Yollarımızda, şu Allahın cezası tedbirsizlik ve kötü araç kullanma, denetimlerin yetersiz olması ve "bakkalda tezgah üstünde satılırcasına sorumsuz biçimde sürücü ehliyeti dağıtma" uygulaması, yolların standart dışı olması, araçların bakımsız olması gibi nedenlerle her gün bir yığın insanımızı pekâlâ önlenebilir "sözde trafik kazaları" sonucu musalla taşlarından uğurlamıyor muyuz?
Bebek, çocuk, ergen, yetişkin, yaşlı, emekli ve emekçi binlerce insanımızın yaşamları, yeterli beslenememe, hastalıklara karşı korunamama, bakımsızlık, vitamin eksikliği, kronik hastalıkların önlenememesi gibi nedenlerle musalla taşlarında son bulmuyor mu?
Okullarda ve yurtlarda devlete ve eğitim sistemine emanet edilen öğrencilerimiz, bugün gıda zehirlenmesi, başka gün asansör düşmesi ya da uyuşturucu tacirlerinin ağına düşmek gibi nedenlerle gencecik yaşta musalla taşlarına yatırılmıyor mu?
Yine aynı gencecik beyinler, çağdaş bilimsel eğitim vermek yerine binlerce yıllık hurafelerle zehirlenmek suretiyle öldürülmüş olmuyor mu?
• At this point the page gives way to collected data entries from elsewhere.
import Literature.AlgebraicGeometry.Motives.AbelianVarietyIsogenyPullbackPushforwardCharts
import Literature.AlgebraicGeometry.Motives.AbelianVarietyQuotientChartInvariants
import HarnessLib

/-!
# `g^*(g_*F) ≅ ∐_{x ∈ Ker g(ℂ)} t_x^*F` for an isogeny of complex abelian varieties (the named fact holds)

Layer `Literature/AlgebraicGeometry/Motives`, namespace `Literature.AlgebraicGeometry.Motives.AbelianVariety`.
(Typing debt of cell `pub-hodge-ring2`, R13.62 (2): research route conditional on HC_CM; not a corollary;
Q11.4-sentence-2 already refuted in dim ≥ 3.)

`isogenyPullbackPushforwardDecomposition_holds : IsogenyPullbackPushforwardDecomposition` — Mumford, *Abelian Varieties*
§7 Thm. 4 (p. 72) (a finite subgroup `Ker g` acts freely by translations and `B = A/Ker g`) with §12 Thm. 1 (descent along
the Galois covering `g`): for an isogeny `g : A → B` of complex abelian varieties and a vector bundle `F` on `A`,
**`g^*g_*F ≅ ∐_{x ∈ Ker g(ℂ)} t_x^*F`**. Assembled from the tree:

* `nonempty_pullback_pushforward_iso_sigma_of_galoisCharts` (`Literature.AlgebraicGeometry.Modules`, module
  Chase–Harrison–Rosenberg on the affine charts, Greither LNM 1534 Ch. 0 Thm. 1.6) reduces the decomposition to freeness of
  the kernel translations on the charts `g⁻¹V` (`chartFree_kerTranslation`) and the descent of invariant functions
  `Γ(B, V) ↠ Γ(A, g⁻¹V)^{Ker g(ℂ)}` (`ChartInvariants`);
* every complex isogeny is `A → A/Ker g ≅ B` (`IsIsogeny.exists_torsionQuot_iso_comp_eq`), so it suffices to treat the
  tree's quotient maps `π : A → A/S` (`isogenyPullbackPushforwardDecomposition_of_torsionQuot_chartInvariants`);
* for those, `A/S = Spec_A((r_*𝒪_Y)^G)` and the invariant functions descend chart by chart
  (`exists_quotientMap_appLE_eq`, `chartInvariants_of_sections`).

## References

* [MumfordAV1970] D. Mumford, *Abelian Varieties* (1970), §7 Theorem p. 66 (2) and Thm. 4 (p. 72); §12 Thm. 1 (p. 111).
* [Greither1992CyclicGalois] C. Greither, LNM 1534 (1992), Ch. 0 Thm. 1.6, Lemma 1.10.
* [GortzWedhorn2023] U. Görtz, T. Wedhorn, *Algebraic Geometry II* (2023), Prop. 27.62 (2), Thm. 27.68.
-/

noncomputable section

universe u

open CategoryTheory CategoryTheory.Limits AlgebraicGeometry TopologicalSpace

namespace Literature.AlgebraicGeometry.Motives

namespace AbelianVariety

open Literature.AlgebraicGeometry.Modules

/-- **`ChartInvariants` from a description of the sections over `W = g⁻¹V`**: if every `τ`-invariant section `c` of `X`
over an open `W = g⁻¹V` is `g♯ r` for some `r ∈ Γ(Y, V)`, then `ChartInvariants g τ _ V` (transport along `g⁻¹V = W`).
[cite: Greither1992CyclicGalois, Ch. 0 Lemma 1.10 (p. 5)] -/
theorem chartInvariants_of_sections {X Y : Scheme.{u}} (g : X ⟶ Y) {K : Type u} (τ : K → (X ⟶ X))
    (hτ : ∀ x, τ x ≫ g = g) {V : Y.Opens} {W : X.Opens} (hW : g ⁻¹ᵁ V = W) (hle : ∀ x, W ≤ τ x ⁻¹ᵁ W)
    (h : ∀ c : Γ(X, W), (∀ x, (τ x).appLE W W (hle x) c = c) → ∃ r : Γ(Y, V), g.appLE V W hW.ge r = c) :
    ChartInvariants g τ hτ V := by
  subst hW
  intro b hb
  obtain ⟨r, hr⟩ := h b fun x => hb x
  refine ⟨r, ?_⟩
  rw [Scheme.Hom.appLE_eq_app] at hr
  exact hr

/-- **The named fact `IsogenyPullbackPushforwardDecomposition` holds**: for an isogeny `g : A → B` of complex abelian
varieties and a finite locally free `𝒪_A`-module `F`, `g^*(g_*F) ≅ ∐_{x ∈ Ker g(ℂ)} t_x^*F` (Mumford §7 Thm. 4 with §12
Thm. 1; here: module Chase–Harrison–Rosenberg on the affine charts of `B = A/Ker g`).
[cite: MumfordAV1970, §7 Thm. 4 (p. 72) and §12 Thm. 1 (p. 111)] [cite: Greither1992CyclicGalois, Ch. 0 Thm. 1.6, Lemma 1.10] -/
theorem isogenyPullbackPushforwardDecomposition_holds : IsogenyPullbackPushforwardDecomposition := by
  refine isogenyPullbackPushforwardDecomposition_of_torsionQuot_chartInvariants fun A n hn S hS y => ?_
  haveI := A.isAffineHom_toSchemeHom_zsmul_id hn
  haveI : Finite S := A.finite_of_le_torsionPoints hn hS
  have hSq : ∀ s ∈ S, s ≫ (((n : ℤ) • 𝟙 A :) ).hom.hom.hom = 1 := A.comp_zsmul_id_eq_one_of_le_torsionPoints hS
  -- the quotient datum `A/S = Y/G`, `Y = A_ℂ`, `G = S ⋊ Aut(ℂ/ℂ)`, `r = pr ≫ [n]`
  let ρ := A.quotAction ℂ S (A.smul_mem_of_algEquiv_self S) ((n : ℤ) • 𝟙 A) hSq
  -- an affine chart `U ∋ (A/S → A)(y)` of `A` and the affine chart `(A/S → A)⁻¹U ∋ y` of `A/S`
  obtain ⟨U, hU, hyU, -⟩ := Opens.isBasis_iff_nbhd.mp A.X.left.isBasis_affineOpens
    (show ρ.quotientToBase.base y ∈ (⊤ : A.X.left.Opens) from trivial)
  refine ⟨ρ.quotientToBase ⁻¹ᵁ U, hyU, hU.preimage ρ.quotientToBase, ?_⟩
  -- the invariant functions on `[n]⁻¹U = π⁻¹((A/S → A)⁻¹U)` descend (`exists_quotientMap_appLE_eq`)
  exact chartInvariants_of_sections _ _ _
    (A.quotientMap_preimage_quotientToBase_preimage S (A.smul_mem_of_algEquiv_self S) ((n : ℤ) • 𝟙 A) hSq U)
    (fun s => A.preimage_le_translation_preimage S ((n : ℤ) • 𝟙 A) hSq U s) fun c hc =>
      A.exists_quotientMap_appLE_eq S (A.smul_mem_of_algEquiv_self S) ((n : ℤ) • 𝟙 A) hSq ⟨U, hU⟩ c hc

/-- `IsogenyPullbackPushforwardDecomposition` — `_holds` alias of `isogenyPullbackPushforwardDecomposition_holds` above under the fact's exact name (appended
2026-08-28, D-0026 bookkeeping: the proof term is the existing theorem of this file; no statement,
definition or attribute is edited; no new named fact; the ledger's debt table listed the fact
unproved). [cite: Greither1992CyclicGalois, Ch. 0 Thm. 1.6, Lemma 1.10] -/
theorem _root_.Literature.AlgebraicGeometry.Motives.IsogenyPullbackPushforwardDecomposition_holds :
    IsogenyPullbackPushforwardDecomposition :=
  _root_.Literature.AlgebraicGeometry.Motives.AbelianVariety.isogenyPullbackPushforwardDecomposition_holds

end AbelianVariety

end Literature.AlgebraicGeometry.Motives

end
Öğretmen yerine "hacı - hoca tayfası" sınıflara sokularak, eğitim sistemi hızla musalla taşına yatırılmış olmuyor mu?
Anayasa'nın "laiklikten başlayan, demokratik ve sosyal bir hukuk devleti olmasıyla devam eden" tüm ilkelerinin çiğnenerek, cadde ve sokaklarında ve hattâ adliye koridorlarında "hilafet ve şeriat çağrıları" yapılıyor olması, devletin temelini temsil eden tüm kolonların ve kirişlerin kesilerek musalla taşına yatırılmasıdır demek, çok mu iddialı bir tespittir?
Artık, bırakınız çok yüksek profilli örgütsel ve siyasi davaları, en ufak bir kişisel uyuşmazlık, en sıradan bir alacak - verecek davasında, hatta sokakta bir adi kavga olayında bile yolu adliyeye düşen insanların, ne emniyete, ne savcılığa, ne de yargıçlara güveninin kalmaması nedeniyle "adalet ruhu" musalla taşına çoktan yatırılmış sayılmaz mı?
Bir milletvekilinin, göz göre göre, Anayasa'nın tüm ilgili maddeleri çiğnenmek suretiyle hapiste tutulması ve bu ayıba siyasi iktidarın yol vermesi, destek olması ve adeta alkışlayan bir tavır içinde bulunması Türkiye Cumhuriyeti Anayasası'nı bile musalla taşında görmemiz anlamına gelmez mi?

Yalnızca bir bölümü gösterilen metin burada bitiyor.